FZD7 expression has also been detected in several cancer cell lines and tumors, including breast cancer (Chakrabarti et al., 2014; Simmons et al., 2014; Yang et al., 2011), ovarian cancer (Asad et al., 2014), hepatocellular carcinoma (Merle et al., 2005; Nambotin et al., 2011; Nambotin et al., 2012; Song et al., 2014; Wei et al., 2011), Wilms' tumor (Pode-Shakked et al., 2011), gastric cancers (Kirikoshi et al., 2001) and colon cancer (Ueno et al., 2009; Vincan et al., 2010). Moreover, in view of the central role for FZD7 in stem cells (discovered by the inventors) and its limited expression in adult tissues, FZD7 may represent a unique cancer stem cell marker that can be targeted with minimal adverse side effects.
However, there are currently no methods to block signaling by specific FZD receptors. Several methods exist that block or inhibit WNT signaling, however, none of these methods block signaling through specific FZD receptors. For example, the following methods have been used to block WNT signaling: (1) extracellular proteins that bind WNT proteins, for example, recombinant SFRP and FZD-CRD-Fc fusions have been used to bind WNT and thereby block its ability to bind receptors; (2) extracellular proteins that block WNT/beta-catenin signaling, for example, recombinant proteins, such as Dkk1; (3) antibodies that bind to multiple FZD receptors, for example, Vantictumab (OMP-18R5, OncoMed Pharmaceuticals, Inc.), which is currently in clinical trial for the treatment of pancreatic cancer (ClinicalTrials.gov Identifier: NCT02005315), metastatic breast cancer (NCT01973309), and solid tumors (NCT01957007), binds to the extracellular domain of FZD7 and cross-reacts with 5 other FZD proteins, i.e., FZD1, 2, 5, 7 and 8 (Gurney et al. 2012); and (4) small molecule inhibitors.

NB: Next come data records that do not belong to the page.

import Summits.Ventures.YMGap.RobustBall.TermPerturbation
import Summits.Ventures.YMGap.RobustBall.RectangleCode
import HarnessLib

/-!
# RobustBall/PlaquetteCode — the plaquette word, its 3-site polymer, and the direction-pair counts
(cell `pub-ymgap`, track Y2 ROBUST-BALL, plaquette rung T0.6; ds-4 — plaquette-word block by p1)

HONEST FRAMING: finite-torus combinatorics only (no probability, no continuum, no Clay claim).

* The PLAQUETTE WORD of `(x; i, j)`: the four letters `(x,i)⁺ (x+e_i,j)⁺ (x+e_j,i)⁻ (x,j)⁻`; its holonomy is the tree's
  `plaquetteHolonomy U x i j`; it is a closed walk at `x`; it is balanced (`netCount = 0`, `i ≠ j`); its link
  multiplicities letter by letter and summed over base points (`2[i = e.2] + 2[j = e.2]`).
* The PLAQUETTE POLYMER `plaqCode x i j = {x, x+e_i, x+e_j}` (base points of the four links): every letter is based
  in it; its links are the tree's `plaqEdgesT`; all letters of one direction sit at ONE height (vertical window `1`);
  `torusNorm`-diameter `≤ 1`; for `3 ≤ L` the polymer DETERMINES `(x, i, j)` on `i < j` (`plaqCode_injective`); at
  most `3` base points put a given site into `plaqCode · i j`.
* DIRECTION-PAIR COUNTS over `LtPair d = {(i, j) : i < j}` (the second factor of the tree's `Plaquette d L`):
  `Σ [i = k] + [j = k] = d − 1` and `2 · #LtPair = d(d − 1)`.
-/

noncomputable section

open Finset Function
open Literature.MathematicalPhysics.QuantumLattice hiding torusNorm
open Literature.MathematicalPhysics.QuantumFieldTheory hiding ZdEdge

namespace Summit.Ventures.YMGap.RobustBall

variable {d L N : ℕ}

/-!
### The plaquette word (shared with p1's parallel-pair witness)

The block `plaqWord` … `sum_mult_plaqWord_add` below is p1's (cell `pub-ymgap`, HOME/lean/witness/ParallelPairCode.lean,
2026-08-22), hosted here so that both the plaquette member (ds-4) and the parallel-pair witness (p1) import ONE copy.
-/

/-- The four letters of the plaquette `(x; i, j)`: `(x,i)⁺ (x+e_i,j)⁺ (x+e_j,i)⁻ (x,j)⁻`. [folklore] -/
def plaqWord (x : Site d L) (i j : Fin d) : List (Letter d L) :=
  [⟨x, i, false⟩, ⟨x + unitVec i, j, false⟩, ⟨x + unitVec j, i, true⟩, ⟨x, j, true⟩]

/-- **The word holonomy is the tree's plaquette holonomy.** [folklore] -/
theorem wordProd_plaqWord {G : Type*} [Group G] (U : GaugeConfig d L G) (x : Site d L) (i j : Fin d) :
    wordProd (plaqWord x i j) U = plaquetteHolonomy U x i j := by
  simp only [plaqWord, wordProd_cons, wordProd_nil, Letter.hol, Letter.edge, Bool.false_eq_true, if_false, if_true,
    plaquetteHolonomy, Literature.MathematicalPhysics.QuantumFieldTheory.Site.shift, unitVec, mul_one, mul_assoc]

/-- The plaquette word is a closed walk based at `x`. [folklore] -/
theorem isWalk_plaqWord (x : Site d L) (i j : Fin d) : IsWalk x (plaqWord x i j) x := by
  simp [plaqWord, IsWalk, Letter.src, Letter.tgt, Literature.MathematicalPhysics.QuantumFieldTheory.Site.shift, unitVec,
    add_comm, add_left_comm]

/-- **Balance** of the plaquette word (`i ≠ j`). [folklore] -/
theorem netCount_plaqWord {x : Site d L} {i j : Fin d} (hij : i ≠ j) (v : Fin d) (t : ZMod L) :
    netCount (plaqWord x i j) v t = 0 := by
  simp only [netCount, plaqWord, List.map_cons, List.map_nil, List.sum_cons, List.sum_nil, Bool.false_eq_true,
    if_false, if_true, add_zero]
  by_cases hvi : i = v
  · subst hvi
    simp only [true_and, hij.symm, false_and, if_false, add_zero, Pi.add_apply, unitVec_apply_of_ne hij]
    split_ifs <;> norm_num
  · by_cases hvj : j = v
    · subst hvj
      simp only [true_and, hvi, false_and, if_false, zero_add, add_zero, Pi.add_apply,
        unitVec_apply_of_ne (Ne.symm hij)]
      split_ifs <;> norm_num
    · simp [hvi, hvj]

/-- `Re tr` of the reversed plaquette equals `Re tr` of the plaquette (`U_{(x;j,i)} = U_{(x;i,j)}⁻¹`). [folklore] -/
theorem re_trace_plaquetteHolonomy_swap (U : GaugeConfig d L (SUN N)) (x : Site d L) (i j : Fin d) :
    ((plaquetteHolonomy U x j i : SUN N) : Matrix (Fin N) (Fin N) ℂ).trace.re =
      ((plaquetteHolonomy U x i j : SUN N) : Matrix (Fin N) (Fin N) ℂ).trace.re := by
  have h : plaquetteHolonomy U x j i = (plaquetteHolonomy U x i j)⁻¹ := by
    simp only [plaquetteHolonomy, mul_inv_rev, inv_inv, mul_assoc]
  rw [h, su_coe_inv, Matrix.trace_conjTranspose, Complex.star_def, Complex.conj_re]

/-- The multiplicity of a link in the plaquette word, letter by letter (in the order produced by `mult_cons`).
[folklore] -/
theorem mult_plaqWord (x : Site d L) (i j : Fin d) (e : Edge d L) :
    mult (plaqWord x i j) e =
      (if (x, j) = e then 1 else 0) + (if (x + unitVec j, i) = e then 1 else 0) +
        (if (x + unitVec i, j) = e then 1 else 0) + (if (x, i) = e then 1 else 0) := by
  simp only [plaqWord, mult_cons, mult_nil, Letter.edge, zero_add]
  split_ifs <;> rfl

/-- **Letters of a plaquette through a link, summed over base points**: `Σ_x mult_{plaqWord x i j}(e) =
2[i = e.2] + 2[j = e.2]`. [folklore] -/
theorem sum_mult_plaqWord [NeZero L] (i j : Fin d) (e : Edge d L) :
    ∑ x : Site d L, mult (plaqWord x i j) e = 2 * (if i = e.2 then 1 else 0) + 2 * (if j = e.2 then 1 else 0) := by
  simp only [mult_plaqWord, sum_add_distrib, sum_ite_site_eq, sum_ite_translate_eq]
  ring

/-- Translating the base point does not change the summed multiplicity. [folklore] -/
theorem sum_mult_plaqWord_add [NeZero L] (u : Site d L) (i j : Fin d) (e : Edge d L) :
    ∑ x : Site d L, mult (plaqWord (x + u) i j) e = ∑ x : Site d L, mult (plaqWord x i j) e :=
  Fintype.sum_equiv (Equiv.addRight u) _ _ fun _ => rfl

/-! ### The plaquette polymer (3-site code) -/

/-- The plaquette word has four letters. [folklore] -/
@[simp] theorem length_plaqWord (x : Site d L) (i j : Fin d) : (plaqWord x i j).length = 4 := rfl

/-- The polymer of the plaquette `(x; i, j)`: the three base sites `{x, x+e_i, x+e_j}` of its links. [folklore] -/
def plaqCode (x : Site d L) (i j : Fin d) : Finset (Site d L) :=
  {x, x + unitVec i, x + unitVec j}

/-- Every letter of the plaquette word is based in the plaquette polymer. [folklore] -/
theorem site_mem_plaqCode {x : Site d L} {i j : Fin d} {l : Letter d L} (hl : l ∈ plaqWord x i j) :
    l.site ∈ plaqCode x i j := by
  simp only [plaqWord, List.mem_cons, List.mem_nil_iff, or_false] at hl
  rcases hl with rfl | rfl | rfl | rfl <;> simp [plaqCode]

/-- The links of the plaquette word are the tree's four plaquette edges `plaqEdgesT`. [folklore] -/
theorem wordEdges_plaqWord_subset (q : Plaquette d L) :
    (↑(wordEdges (plaqWord q.1 q.2.1.1 q.2.1.2)) : Set (Edge d L)) ⊆ ↑(plaqEdgesT q) := by
  intro e he
  obtain ⟨l, hl, rfl⟩ := mem_wordEdges.1 (Finset.mem_coe.1 he)
  simp only [plaqWord, List.mem_cons, List.mem_nil_iff, or_false] at hl
  rcases hl with rfl | rfl | rfl | rfl <;>
    simp [plaqEdgesT, Letter.edge, Literature.MathematicalPhysics.QuantumFieldTheory.Site.shift, unitVec]

/-- **Vertical window `1`**: all letters of one direction sit at ONE height of that direction (`i ≠ j`). [folklore] -/
theorem window_plaqWord {x : Site d L} {i j : Fin d} (hij : i ≠ j) (v : Fin d) :
    ∃ t₀ : ZMod L, ∀ l ∈ plaqWord x i j, l.dir = v → ∃ k : ℕ, k < 1 ∧ l.site v = t₀ + k := by
  refine ⟨x v, fun l hl hlv => ⟨0, Nat.zero_lt_one, ?_⟩⟩
  simp only [plaqWord, List.mem_cons, List.mem_nil_iff, or_false] at hl
  rcases hl with rfl | rfl | rfl | rfl
  · simp
  · simp only at hlv
    subst hlv
    simp [unitVec_apply_of_ne (Ne.symm hij)]
  · simp only at hlv
    subst hlv
    simp [unitVec_apply_of_ne hij]
  · simp

/-- Every point of the plaquette polymer is `x + a e_i + b e_j` with `a, b ≤ 1`. [folklore] -/
theorem exists_offsets_of_mem_plaqCode {x : Site d L} {i j : Fin d} {p : Site d L} (hp : p ∈ plaqCode x i j) :
    ∃ a b : ℕ, a ≤ 1 ∧ b ≤ 1 ∧ p = x + (Pi.single i (a : ZMod L) + Pi.single j (b : ZMod L)) := by
  simp only [plaqCode, mem_insert, mem_singleton] at hp
  rcases hp with rfl | rfl | rfl
  · exact ⟨0, 0, by norm_num, by norm_num, by simp⟩
  · exact ⟨1, 0, by norm_num, by norm_num, by simp [unitVec]⟩
  · exact ⟨0, 1, by norm_num, by norm_num, by simp [unitVec]⟩

/-- **The plaquette polymer has periodic sup-diameter `≤ 1`** (`i ≠ j`). [folklore] -/
theorem polymerDiam_plaqCode_le {x : Site d L} {i j : Fin d} (hij : i ≠ j) : polymerDiam (plaqCode x i j) ≤ 1 := by
  refine Finset.sup_le fun p hp => Finset.sup_le fun q hq => ?_
  obtain ⟨a, b, ha, hb, rfl⟩ := exists_offsets_of_mem_plaqCode hp
  obtain ⟨a', b', ha', hb', rfl⟩ := exists_offsets_of_mem_plaqCode hq
  have hsub : x + (Pi.single i ((a : ℕ) : ZMod L) + Pi.single j ((b : ℕ) : ZMod L)) -
      (x + (Pi.single i ((a' : ℕ) : ZMod L) + Pi.single j ((b' : ℕ) : ZMod L))) =
      (Pi.single i (((a : ℤ) - a' : ℤ) : ZMod L) : Site d L) + Pi.single j (((b : ℤ) - b' : ℤ) : ZMod L) := by
    simp only [Int.cast_sub, Int.cast_natCast, Pi.single_sub]
    abel
  rw [hsub]
  refine (torusNorm_single_add_single_le hij _ _).trans (max_le ?_ ?_) <;> omega

/-- **The polymer determines the plaquette** for torus side `L ≥ 3`: `plaqCode x i j = plaqCode x' i' j'` with
`i < j`, `i' < j'` forces `(x, i, j) = (x', i', j')`. [folklore] -/
theorem plaqCode_injective (hL : 3 ≤ L) {x x' : Site d L} {i j i' j' : Fin d} (hij : i < j) (hij' : i' < j')
    (h : plaqCode x i j = plaqCode x' i' j') : x = x' ∧ i = i' ∧ j = j' := by
  have h1 : (1 : ZMod L) ≠ 0 := one_ne_zero_of_three_le hL
  have h2 : (2 : ZMod L) ≠ 0 := two_ne_zero_of_three_le hL
  -- unit vectors are nonzero, never sum to zero, and determine their direction
  have hu : ∀ k : Fin d, (unitVec k : Site d L) ≠ 0 := fun k hk =>
    h1 (by simpa [unitVec] using congrFun hk k)
  have huu : ∀ k k' : Fin d, (unitVec k : Site d L) + unitVec k' ≠ 0 := by
    intro k k' hk
    have hkk' := congrFun hk k
    by_cases hkk : k' = k
    · subst hkk
      simp only [Pi.add_apply, unitVec_apply_self, Pi.zero_apply] at hkk'
      exact h2 (by linear_combination hkk')
    · simp only [Pi.add_apply, unitVec_apply_self, unitVec_apply_of_ne (Ne.symm hkk), add_zero, Pi.zero_apply] at hkk'
      exact h1 hkk'
  have hinj : ∀ {k k' : Fin d}, (unitVec k : Site d L) = unitVec k' → k = k' := by
    intro k k' hk
    by_contra hne
    have hkk' := congrFun hk k'
    rw [unitVec_apply_of_ne (Ne.symm hne), unitVec_apply_self] at hkk'
    exact h1 hkk'.symm
  -- the base points agree
  have hx' : x' ∈ plaqCode x i j := by rw [h]; simp [plaqCode]
  have hx : x ∈ plaqCode x' i' j' := by rw [← h]; simp [plaqCode]
  have hxx : x = x' := by
    simp only [plaqCode, mem_insert, mem_singleton] at hx hx'
    rcases hx with h0 | h0 | h0
    · exact h0
    all_goals
      rcases hx' with h3 | h3 | h3
      · exact h3.symm
      all_goals
        exfalso
        rw [h3, add_assoc] at h0
        rw [eq_comm, add_eq_left] at h0
        exact huu _ _ h0
  subst hxx
  -- the direction pairs agree
  have hi : x + unitVec i ∈ plaqCode x i' j' := by rw [← h]; simp [plaqCode]
  have hj : x + unitVec j ∈ plaqCode x i' j' := by rw [← h]; simp [plaqCode]
  simp only [plaqCode, mem_insert, mem_singleton, add_eq_left, add_right_inj] at hi hj
  rcases hi with hi | hi | hi
  · exact absurd hi (hu i)
  · rcases hj with hj | hj | hj
    · exact absurd hj (hu j)
    · exact absurd ((hinj hi).trans (hinj hj).symm) hij.ne
    · exact ⟨rfl, hinj hi, hinj hj⟩
  · rcases hj with hj | hj | hj
    · exact absurd hj (hu j)
    · rw [hinj hi, hinj hj] at hij
      exact absurd hij (lt_asymm hij')
    · exact absurd ((hinj hi).trans (hinj hj).symm) hij.ne

/-! ### Counting over the plaquette directions `i < j` -/

/-- The index set of plaquette direction pairs `i < j` (the second factor of the tree's `Plaquette d L`). [folklore] -/
abbrev LtPair (d : ℕ) : Type := {p : Fin d × Fin d // p.1 < p.2}

/-- `Σ_{(i<j)} [i = k] = #{j : k < j} = d − 1 − k`. [folklore] -/
theorem sum_ltPair_ite_fst_eq (k : Fin d) : ∑ p : LtPair d, (if p.1.1 = k then (1 : ℕ) else 0) = d - 1 - k := by
  have e : {p : LtPair d // p.1.1 = k} ≃ {j : Fin d // k < j} :=
    { toFun := fun p => ⟨p.1.1.2, p.2.symm.trans_lt p.1.2⟩
      invFun := fun j => ⟨⟨(k, j.1), j.2⟩, rfl⟩
      left_inv := fun ⟨⟨⟨a, b⟩, hab⟩, ha⟩ => by subst ha; rfl
      right_inv := fun _ => rfl }
  rw [Finset.sum_boole, Nat.cast_id, ← Fintype.card_subtype, Fintype.card_congr e, Fintype.card_subtype,
    Finset.filter_lt_eq_Ioi, Fin.card_Ioi]

/-- `Σ_{(i<j)} [j = k] = #{i : i < k} = k`. [folklore] -/
theorem sum_ltPair_ite_snd_eq (k : Fin d) : ∑ p : LtPair d, (if p.1.2 = k then (1 : ℕ) else 0) = k := by
  have e : {p : LtPair d // p.1.2 = k} ≃ {i : Fin d // i < k} :=
    { toFun := fun p => ⟨p.1.1.1, p.1.2.trans_eq p.2⟩
      invFun := fun i => ⟨⟨(i.1, k), i.2⟩, rfl⟩
      left_inv := fun ⟨⟨⟨a, b⟩, hab⟩, hb⟩ => by subst hb; rfl
      right_inv := fun _ => rfl }
  rw [Finset.sum_boole, Nat.cast_id, ← Fintype.card_subtype, Fintype.card_congr e, Fintype.card_subtype,
    Finset.filter_gt_eq_Iio, Fin.card_Iio]

/-- **Direction count**: the number of plaquette direction pairs `i < j` containing `k` is `d − 1`. [folklore] -/
theorem sum_ltPair_ite_eq (k : Fin d) :
    ∑ p : LtPair d, ((if p.1.1 = k then (1 : ℕ) else 0) + (if p.1.2 = k then 1 else 0)) = d - 1 := by
  have hk := k.2
  rw [sum_add_distrib, sum_ltPair_ite_fst_eq, sum_ltPair_ite_snd_eq]
  omega

/-- `2 · #{(i, j) : i < j} = d(d − 1)`. [folklore] -/
theorem two_mul_card_ltPair : 2 * Fintype.card (LtPair d) = d * (d - 1) := by
  have hswap : (univ.filter fun p : Fin d × Fin d => p.2 < p.1).card =
      (univ.filter fun p : Fin d × Fin d => p.1 < p.2).card := by
    refine Finset.card_bij (fun p _ => (p.2, p.1)) (fun p hp => by simpa using hp) (fun p₁ _ p₂ _ hp => ?_)
      (fun p hp => ⟨(p.2, p.1), by simpa using hp, rfl⟩)
    simp only [Prod.mk.injEq] at hp
    exact Prod.ext hp.2 hp.1
  have hdisj : Disjoint (univ.filter fun p : Fin d × Fin d => p.1 < p.2)
      (univ.filter fun p : Fin d × Fin d => p.2 < p.1) :=
    Finset.disjoint_filter.2 fun p _ hp hq => lt_asymm hp hq
  have hunion : (univ.filter fun p : Fin d × Fin d => p.1 < p.2) ∪ (univ.filter fun p : Fin d × Fin d => p.2 < p.1) =
      (univ : Finset (Fin d)).offDiag := by
    ext p
    simp only [mem_union, mem_filter, mem_univ, true_and, mem_offDiag]
    exact lt_or_lt_iff_ne
  have hcard := card_union_of_disjoint hdisj
  rw [hunion, Finset.offDiag_card, card_univ, Fintype.card_fin, hswap] at hcard
  rw [Fintype.card_subtype, Nat.mul_sub_one]
  omega

end Summit.Ventures.YMGap.RobustBall

end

However, none of these WNT inhibitors block the action of individual WNT ligands or FZD receptors. Therefore, although capable of blocking WNT-FZD7 signaling, these compounds interfere with other WNT signaling pathways as well, which may be essential for tissue and organ homeostasis. Given the large number of WNTs (19 human genes) and multiple FZD receptors (10 human genes), it is critical to disrupt signaling by specific WNT-FZD interactions without interfering with other WNT signaling pathways, which may be essential for tissue and organ homeostasis.
The present invention addresses the need for inhibitors that are specific to an individual WNT signaling pathway and provides novel antibodies and antibody fragments, e.g., Fabs, that specifically bind to human FZD7 without substantially interacting with (binding to) other FZD family members.